Studying cis-regulatory heterogeneity in single-cells at allelic resolution

The use of F1 hybrids, the offspring of inbred parental strains, is a powerful strategy for detecting cis- and trans-regulatory contributions to transcription. At single-cell resolution, this system enables unique insights into a diversity of transcriptional phenomena. However, the detection of allelic imbalance and variance in single-cell expression data is limited by extreme sparsity and overdispersion of the count data. Here, we present ASPEN, a statistical framework for robustly modelling cis-regulatory variation in single-cell RNA-sequencing data from F1 hybrids. ASPEN integrates a sensitive allelic quantification pipeline with an adaptive shrinkage approach, facilitating accurate inference of both mean allelic imbalance and variance without over-regularizing stably expressed genes. Through extensive simulation, we show that ASPEN reliably identifies cell state-specific allelic imbalances, even under sparse data conditions.

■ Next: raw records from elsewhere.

import Mathlib
import HarnessLib
import HarnessLib.Audit
import Summits.ABC.Statement
import HarnessLib.Audit.Status.Attr

/-!
Route: parity-slice-concordant-norms

DORMANT since 2026-08-24T14:51:12Z (reconciler: no traction for 6.8 d (last activity item-evidence-added at 2026-08-17T18:12:31Z); parked, not closed — `ledger route dormant route-ABC-parity-slice-concordant-norms --off` to reactivate) — unstaffed, not closed; items shared with open routes are served there. `ledger route dormant <id> --off` reactivates.

THESIS (X = "it suffices to show X").  X := NonSquareTopABC: the abc inequality for abc triples
whose top c is NOT a perfect square:
  ∀ ε>0 ∃ C>0 ∀ coprime 0<a,b, a+b=c, ¬IsSquare c:  c < C·rad(abc)^(1+ε).
Lean (over Literature.NumberTheory.DiophantineGeometry.IsABCTriple / rad and the summit constant
ABC):
  def NonSquareTopABC : Prop := ∀ ε : ℝ, 0 < ε → ∃ C : ℝ, 0 < C ∧ ∀ a b c : ℕ, IsABCTriple a b c → ¬
IsSquare c → (c:ℝ) < C * (rad a b c : ℝ) ^ (1 + ε)
Card: ABC/ABC/parity-slice-concordant-norms.  In the card's language: write a=a₀α², b=b₀β², c=c₀γ²
(a₀,b₀,c₀ squarefree: the
2-pattern / parity slice σ; (α:β:γ) a primitive point of the conic a₀x²+b₀y²=c₀z², whose three norm
forms live in the three quadratic
subfields of L_σ=ℚ(√−a₀b₀,√a₀c₀)).  X says: in every slice with c₀>1 no primitive vector has three
radically poor CONCORDANT NORMS,
uniformly in σ.  The slices with c₀=1 (c a square: where the textbook near-miss families
(1,u^2k−1,u^2k), all Pythagorean triples of squares and
all quadratic 'triples-from-triples' images live) are DISCARDED: the Assembly proves NonSquareTopABC
→ SquareTopResidualFinite → ABC by six
explicit cubic/quartic Belyi breedings that turn any square-top triple into a non-square-top triple
of comparable quality
(c' ≥ c^d/81, rad' ≤ 18 c^(d−1) rad, d∈{3,4}), except on an explicit residual set lying on eight
smooth genus-5 curves (finite by
Faltings; empty for c ≤ 4·10^4 by direct check; conjecturally empty).  Frey dictionary: square top
with a square leg ⟺ the Frey curve
has a rational 4-torsion point; X is abc for Frey curves with no rational cyclic 4-subgroup through
(a,0)/(−b,0) — the breeding trades
ℤ/2×ℤ/4, ℤ/2×ℤ/8 Frey curves for ℤ/2×ℤ/2 ones.

Rationale: WHY THIS LINE.  The card (parity layer: abc ⟺ slice-uniform Langevin for the 3-parameter family of
conic sextics ⟺ 'three
concordant norms never simultaneously radically poor') is a coordinate system plus an unconditional
density theorem; its own
target K2 restates S (refuter audit).  Planner analysis sharpened this into a dichotomy of slices:
SPECIAL slices (the conic meets
the coordinate triangle in a rational point ⟺ c=□ ∧ (a=□ ∨ b=□)) are exactly the images of the
quadratic 'triples from triples'
identities (a²,b(a+c),c²),(4ab,(a−b)²,c²) [deWeger2023Fudge §3.6] — breeding SINKS (slice (1,1,1)
alone, and the union of the
c₀=1 slices, are ABC-complete); GENERIC slices
(S₆(ℚ)=∅) are individually breeding-IMMUNE (a Belyi map ψ/ℚ transferring quality must have
ψ({0,1,∞})⊂{0,1,∞} by the
Riemann–Hurwitz count d+2, and would need ψ(0),ψ(1),ψ(∞)∈S₆(ℚ)=∅).  The new move is the converse
transfer OUT of the sinks:
degree-3/4 Belyi identities  𝔅: c(2b−a)²+a²(3b−a)=4b³ [a<3b],  𝔊: a³(a−2b)+b³(2a−b)=c(a−b)³ [a>2b],
ℌ: a(a+2b)³+b³(2a+3b)=c³(a+3b), and their a↔b mirrors, whose tops have square class b₀, (a−b),
(a+3b)·{1,3}: for every
square-top triple one of them yields a NON-square top (2- and 3-adic bookkeeping of the gcd done;
verified on all 1.66·10^6
coprime square-top triples with c ≤ 4·10^4, residual EMPTY there), with ε' = ε/10.  Hence abc
reduces to non-square tops
(Target), i.e. to the slices with c₀>1, up to SquareTopResidualFinite (eight smooth complete
intersections of three diagonal
quadrics in ℙ⁴, all 3×3 minors non-zero ⇒ genus 5 ⇒ Faltings1983Endlichkeit).  Imported areas:
dessins/Belyi maps
(Elkies1991ABCMordell, Langevin1993, BombieriGubler2006 §12.2), Campana-conic fibration
(BrowningValckenborgh2012),
power-free sieves / determinant method (doi:10.1093/qmath/43.1.45, arXiv:1505.05587,
Heathbrown2002), exceptional-set counting
(BernertBrowningLichtmanTeravainen2024, Lichtman2025, Kane2015).
RANKED CRUXES (two layers; glue later).
 rank 2  GenericSliceLangevin — abc inside EACH slice σ=(a₀,b₀,c₀), c₀>1, constant C(σ,ε): Langevin
for one conic sextic with
         S₆(ℚ)=∅; the breeding-immune core; already open for σ=(1,2,3).  [B–G Thm 12.2.12;
Langevin1993; Stewart2013]
 rank 3  SliceUniformity — GenericSliceLangevin → NonSquareTopABC (sub-polynomial dependence of
C(σ,ε) on |σ|=a₀b₀c₀; a |σ|^κ loss
         gives only c ≪ rad^(1+ε+κ)).  [EvertseGyory2015 §4; BombieriGubler2006 Lemma 12.2.11]
 rank 4  SliceHitsSubpolynomial — per slice, #{hits rad<c with γ≤Y} ≪_σ,δ Y^δ (heuristic truth; the
quantitative shadow of rank 2;
         engines: lattice counting, uniform conic/elliptic point counts).  [Heathbrown2002;
BombieriZannier2004; Kane2015]
SUPPORT.  SliceAlmostAllHits (the card's (P2): ≪_σ,δ Y^(7/8+δ) of the ≍Y slice members with γ≤Y are
hits; elementary: hits force
P/rad(P) ≫ min|Q_i| for the powerful part P of Q₁Q₂Q₃(m,n); large p²|Q_i ⇒ ≪ X²/p²+1 primitive
lattice points; else a powerful
divisor q'∈[X^½,X^{3/2}] ⇒ Σ τ-weighted X²/q'+1; X=Y^½) — provable now, first 'abc almost surely'
INSIDE an N^½-size family;
SquareTopResidualFinite (load-bearing; Faltings, or elementary descent — open which); Assembly
(provable now: algebra + rpow).
KILL CRITERIA.  A slice with c₀>1 carrying infinitely many triples of quality ≥1+ε refutes rank 2, X
and ABC together (none can be
refuted short of ¬abc); rank 4 dies if some slice has ≫Y^c hits (kit census of slices
(1,1,1),(1,2,3),(2,109,23) up to Y=10^7 is the
cheap test); SquareTopResidualFinite dies only with Faltings; an error in the six-map case analysis
would break the Assembly — the
exhaustive check to 4·10^4 and the 2- /3-adic gcd analysis in NOTES are the guard.  The route is
CLOSED as vacuous if a refuter shows
NonSquareTopABC is reducible to ABC by an equally cheap breeding in the other direction that makes
the Target literally S (it is
S-complete via the Assembly, by design; the content is the reduction and the slice programme below
it).
NOT DECOMPOSED YET.  No split of rank 2 (per-slice Langevin) until SliceAlmostAllHits and the
Assembly land; K3 of the card
(two square-rich norms) is dropped as misstated (positive-rank concordant twists carry infinitely
many primitive (m,n)); its
bounded-height form is inside rank 4.  Cross-field catalogue used: geometric lift (dessins/Belyi),
sieve/counting; no spectral or
physical analogy.

Novelty: Searched 2026-08-15: lit search --hybrid 'abc Belyi transfer new triples from old' (B–G ch.12
pp.395–402 READ: Thm 12.2.9
Elkies–Langevin Belyi mechanism, Lemma 12.2.11, Thm 12.2.12 abc ⟹ rad F(m,n) ≫ H^(d−2−ε), F=xy(x+y)
recovers abc); zbMATH 'abc
conjecture triples' (30 rows: BrowkinBrzezinski1994, deWeger2023Fudge arXiv:2301.03050 §3.6 READ
'triples from triples' = the
quadratic identities (a²,bd,c²),(b²,4ac,d²) attributed to van der Horst; Barrios2023
doi:10.1016/j.jnt.2022.07.009 READ pp.2–4:
good triples/curves WITH each Mazur torsion — the direction INTO torsion families;
BernertBrowningLichtmanTeravainen2024 and
Lichtman2025 READ: global exceptional set O(X^{33/50}), O(N^{2/3}), Mazur/Kane refined counts —
blind to N^½-size slices);
zbMATH 'power-free values binary forms' (Greaves 1992 doi:10.1093/qmath/43.1.45, Stewart–Top 1995,
Xiao arXiv:1505.05587);
card audit prior: BrowningValckenborgh2012 (Campana conic fibration = the slice coordinates).
Galaxy (--star all/pdf) saturated
(3 attempts, queued >90 s); arXiv/OpenAlex APIs 429.  NOT FOUND: (i) the reduction 'abc ⟸ abc for
non-square c, up to a
Faltings-finite explicit residual' via cubic/quartic Belyi identities steering square classes
(nearest: deWeger2023Fudge §3.6 and
Elkies1991ABCMordell/Langevin1993 supply the mechanism, Barrios2023 the torsion dictionary in the
opposite direction); (ii) the
special/generic slice dichotomy (breeding sinks vs Riemann–Hurwitz-immune slices); (iii) per-slice
almost-all abc with  [refs: 10.1016/j.jnt.2022.07.009, 10.1093/qmath/43.1.45, 2301.03050, 1505.05587, doi:10.1016/j.jnt.2022.07.009, doi:10.1093/qmath/43.1.45, BrowkinBrzezinski1994, Barrios2023, BernertBrowningLichtmanTeravainen2024, Lichtman2025, BrowningValckenborgh2012, Langevin1993]

Barriers (technique_class: belyi-breeding parity-slicing conic-langevin powerfree-sieve): technique_class: belyi-breeding parity-slicing conic-langevin powerfree-sieve
- Literature.Barriers.ABC.BakerMethodBounds: applies to rank 2/3 (any individual lower bound rad
F_σ(m,n) ≫ H^θ by logarithmic forms is (log H)^c-shaped); the route does not claim to evade it —
rank 2 is posted as the breeding-immune core where a non-Baker input is needed; the Assembly,
SliceAlmostAllHits and rank 4 use no transcendence (algebraic identities, lattice/sieve counting).
- Literature.Barriers.ABC.EpsilonCannotBeDropped: respected — Target and cruxes keep ε and C(ε); the
breeding bookkeeping degrades ε ↦ ε/10, never to 0; hit counts (rank 4, support) are density
statements consistent with infinitely many hits per slice (Pell cusp families give ≫ log Y).
- Literature.Barriers.ABC.ExplicitABCQualityFloor: no exception-free inequality is asserted;
Reyssat's triple (2,3^10·109,23^5) has non-square top and stays in the Target's scope as one point
of slice (2,109,23).
- Literature.Barriers.ABC.HallExponentSharp: Danilov/Hall families are square-top or cusp families
with quality → 1; they calibrate rank 4 (log Y hits) and are discarded or harmless, never
contradicted.
- Literature.Barriers.ABC.IntegersHaveNoDerivation: Riemann–Hurwitz/Belyi is used on honest maps
ℙ¹→ℙ¹ over ℚ acting on integer triples (as in Elkies1991ABCMordell), not as a function-field
transfer of Mason–Stothers to ℤ.
- Literature.Barriers.ABC.NConjectureExponentSharp, TijdemanZagierNeedsExponentThree, UniformABC*,
IUTDispute

History (route lifecycle, newest last):
- 2026-08-16T02:17:48Z · AUTO-CRUX: 1 conjecture-grade item(s) promoted to crux (SquareTopResidualFinite) — refuter vetting / tiering apply (operator:999:1362873)
- 2026-08-16T03:41:27Z · AUTO-CRUX (backfill): NonSquareTopABC — hypotheses of the deciding theorem that nothing in the route derives are cruxes (operator:999:586464)
- 2026-08-24T14:51:12Z · DORMANT — reconciler: no traction for 6.8 d (last activity item-evidence-added at 2026-08-17T18:12:31Z); parked, not closed — `ledger route dormant route-ABC-parity-slice (operator:999:2360237)

sub-problem: ABC · status: dormant · opened planner-plancard-ABC-ABC-parity-slice-concord-ba3b8f4c-0 2026-08-15T11:27:00Z · rev 3 · ledger route-ABC-parity-slice-concordant-norms
GENERATED by the gate from the ledger (D-0016/17). Provers cite these decls: `theorem foo : Summit.ABC.ABC.Theses.ParitySliceConcordantNorms.<Decl> := …` in Summits/ABC/ABC/Theorems/<Name>.lean.
-/

namespace Summit.ABC.ABC.Theses.ParitySliceConcordantNorms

Applying ASPEN to F1 hybrid mouse brain organoids and antigen-activated T cells, we identified 2,997 genes exhibiting significant allelic imbalance. In T cells, ASPEN revealed dynamic changes in allelic variance in 59 genes, including key transcriptional regulators, kinases, and components of immune signaling pathways. ASPEN also detected random monoallelic expression events and incomplete X-inactivation in neuronal progenitors. Together, these findings underscore ASPEN’s capacity to elucidate the regulatory architecture of gene expression at allelic resolution.